How This Started
Back in late 2018, our founder was working with a small group of retail traders who kept making the same mistakes. They had solid strategies. They understood risk management on paper. But they'd still blow up their accounts.
The problem wasn't knowledge. It was execution under pressure. Fear kicked in at the worst times. Greed made them hold winners too long or cut them too early.
So we shifted focus entirely. Instead of teaching more technical analysis, we started working on the mental frameworks that separate consistent traders from the ones who wash out after six months.
By mid-2019, we had developed our first structured program. It combined behavioral finance research with practical trading scenarios that actually reflected what happens when real money is on the line.

What We Actually Believe
These aren't marketing slogans. They're the principles that guide how we design every program and work with every trader.
Pattern Recognition Takes Time
Your brain needs to see the same setup fail and succeed dozens of times before it stops triggering fear responses. We build programs around repetition and realistic timeframes.
Emotions Aren't the Enemy
Trying to eliminate emotion from trading is a waste of energy.

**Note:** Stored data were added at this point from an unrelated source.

/-!
# `OscSingleWindow` (crux stmt-RiemannHypothesis-18012) — negative lemma: origin domination does not
# substitute for positive-definiteness, even inside the single high window
(route `SignCone`; crux-disprover record of seat `refuter-cdisprove-stmt-RiemannHypothesis-18012-0`, cycle 1;
`--supports` — it closes nothing)

The crux `Summit.RiemannHypothesis.RiemannHypothesis.Theses.SignCone.OscSingleWindow` is the unit-slack sign-cone
inequality `-Re F(0) ≤ Re W_ar(F)` for node-nonnegative AUTOCORRELATION SUMS `F = Σᵢ gᵢ ⋆ g̃ᵢ` whose far-field
negativity is confined to ONE window `T ≤ |t| ≤ T + log 2`, `T ≥ 3`.  The parent crux's lemma
`SignConeOscillatory.Negative.signConeOscillatory_false_without_PD_originDominating` (dips at heights `0.5 … 2.14`)
is NOT a single-window witness.  Here the same mutation is refuted INSIDE the single-window class, where every
far-field dip must sit at height `≥ 3` strictly between consecutive nodes `log n < t < log (n+1)` (gaps `≍ 1/n`):

* `oscSingleWindow_false_without_PD_originDominating` — replace "`F = Σᵢ gᵢ ⋆ g̃ᵢ`, `supp gᵢ ⊆ [-a, a]`" by
  "`F` smooth, compactly supported in `[-2a, 2a]`, hermitian AND origin-dominating (`‖F u‖ ≤ Re F(0)`)", keeping the
  node hypothesis, the single-window hypothesis (`T ≥ 3`), the oscillation hypothesis and the conclusion VERBATIM:
  FALSE.

Witness (`a = 1.67`, window `T = 3`): the real even plateau comb
`F = β₀ - Σ_{i<5} (βᵢ(· - cᵢ) + βᵢ(· + cᵢ))` (`SignConeOscillatory.Negative.OriginDominatingComb`): central plateau
`β₀` (`rIn = 0.28`, `rOut = 0.32`), one NEAR-FIELD negative plateau centred at `0.5` (support `(0.32, 0.68)`, below
`log 2`, where the class imposes no sign), and four negative unit plateaus in the window, centred at
`3.0217, 3.19845, 3.2381, 3.3137` with supports `(3.0003, 3.0431) ⊂ (3, log 21)`, `(3.1784, 3.2185) ⊂ (log 24, log 25)`,
`(3.2192, 3.2570) ⊂ (log 25, log 26)`, `(3.2962, 3.3312) ⊂ (log 27, log 28)` (node gaps certified from Mathlib's
`log 2, log 3, log 5` decimals and `log (m+1) ≥ log m + 1/(m+1)`).  Then `F(0) = 1 ≥ |F|`, `F(log n) = 0` for all
`n ≥ 2`, `F = 0` on `log 2 ≤ |t| ≤ 3.0003` and on `|t| ≥ 3.3312` (so the far-field negativity lies in `[3, 3 + log 2]`),
`F(3.0217) = -1`; and with Bombieri's form of the archimedean term (`weilArchTermBombieri_eq_weilArchTerm_holds`)
`Re W_ar(F) + 1 = 1 - (log 4π + γ) + ∫₀^∞ D`, `D(t) = 2F(t)(e^{-t/2} + e^{t/2}) - (e^{t/2}F(t) - 1)/sinh t`; the 25
cell bounds of `WithoutPDOriginDominatingNumerics.lean` (the six near-field cells are the parent's `ncell0 … ncell5`) plus the tail `t ≥ 3.3312` give
`∫₀^∞ D ≤ 1.6569 + 0.07161 `, whence `Re W_ar(F) + Re F(0) ≤ -0.256 < 0`.

Reading for provers: each between-node dip of depth `F(0)` in the gap above `n` GAINS `≈ 2·(1/n)·2cosh(log n /2)
≈ 2/√n` units of `F(0)` in Bombieri's position-space form with NO width penalty, so four gaps at height `3` already
overturn the unit slack plus the whole near-field budget; summed over one octave the free gain is `≍ √(e^T)`.  This is
the quantity the crux's mechanism must charge to positive-definiteness (`F̂ ≥ 0`) — the "completion cost" — and it
must do so at EVERY height `T ≥ 3`; origin domination, hermitian symmetry, node signs and the window geometry
together carry none of it.
-/

noncomputable section

-- `Summit.RiemannHypothesis.RiemannHypothesis.…` repeats a namespace component by design (D-0017 layout).
set_option linter.dupNamespace false

open scoped BigOperators ComplexConjugate Topology
open Complex MeasureTheory Set Filter intervalIntegral

namespace Summit.RiemannHypothesis.RiemannHypothesis.Theorems.OscSingleWindow.Negative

We teach you to recognize emotional states early and adjust your position sizing accordingly.
Process Over Outcomes
A losing trade executed with discipline is a success. A winning trade that violated your rules is a failure. We measure what matters for long-term survival.
Journaling Is Non-Negotiable
You can't improve what you don't track. We provide structured frameworks for reviewing trades based on decision quality, not just profit and loss.
Risk Management Is Psychology
Position sizing isn't math. It's managing your emotional capacity. We help you find the sweet spot where losses don't trigger panic and wins don't trigger overconfidence.
Market Conditions Change You
What works in your psychology during a trending market often fails in choppy conditions. We teach adaptive mental frameworks, not rigid rules.
Who Runs This
We're not influencers with rented Lamborghinis. We're traders and behavioral researchers who've spent years figuring out why smart people make dumb decisions when money is at stake.

Torben Wiklund
Lead Trading Psychology Instructor
Torben spent eight years trading equity derivatives before burning out completely in 2017. That experience taught him more about trading psychology than any book ever could. He rebuilt his approach from scratch, focusing on sustainable mental models, and now teaches others how to avoid the same pitfalls. He holds a background in behavioral economics and has been developing our core curriculum since 2019.

Saskia Järvinen
Risk Psychology Specialist
Saskia came to trading through risk management consulting for institutional clients. She noticed that retail traders face the same cognitive biases as portfolio managers, just with less infrastructure to catch their mistakes. Her work focuses on building practical risk frameworks that account for human decision-making under uncertainty. She joined WaveHub in 2021 after working with several prop trading firms in Singapore.
How We Actually Work With Traders
Our method isn't complicated. It's just structured around how people actually develop new mental habits, not how trading books say they should.
Baseline Assessment
We start by having you trade your current system for two weeks while keeping a detailed psychological journal. This reveals your actual patterns, not what you think you do. Most traders are surprised by the gap between their self-perception and their logged behavior.
Pattern Identification
We analyze your journal entries to identify specific triggers that lead to rule violations. Maybe it's consecutive losses. Maybe it's boredom during consolidation. Everyone has different weak points, so cookie-cutter advice doesn't help much.
Framework Implementation
Based on your patterns, we introduce specific mental frameworks and decision protocols. These aren't trading systems but cognitive tools that interrupt destructive thought patterns before they become actions. Think pre-trade checklists, position sizing calculators, and timeout protocols.
Ongoing Refinement
Psychology work is never finished. Market conditions change, life circumstances shift, and what worked last quarter might not work now. We maintain contact with students through regular review sessions where we adjust frameworks based on current challenges.

A Real Example From 2024
The Overtrading Problem
One of our students was consistently profitable on paper but barely breaking even in actual trading. The issue wasn't strategy. He was taking too many trades outside his defined setup criteria, especially after small losses.
We implemented a simple intervention: after any losing trade, he had to wait 30 minutes and document three reasons why his next potential trade met his criteria. If he couldn't write those three reasons clearly, no trade.
This friction dramatically reduced his revenge trading. Over the next three months, his trade count dropped by 40%, but his win rate increased and he ended up with his first consistently profitable quarter.
The solution wasn't complicated. It was just creating space between impulse and action.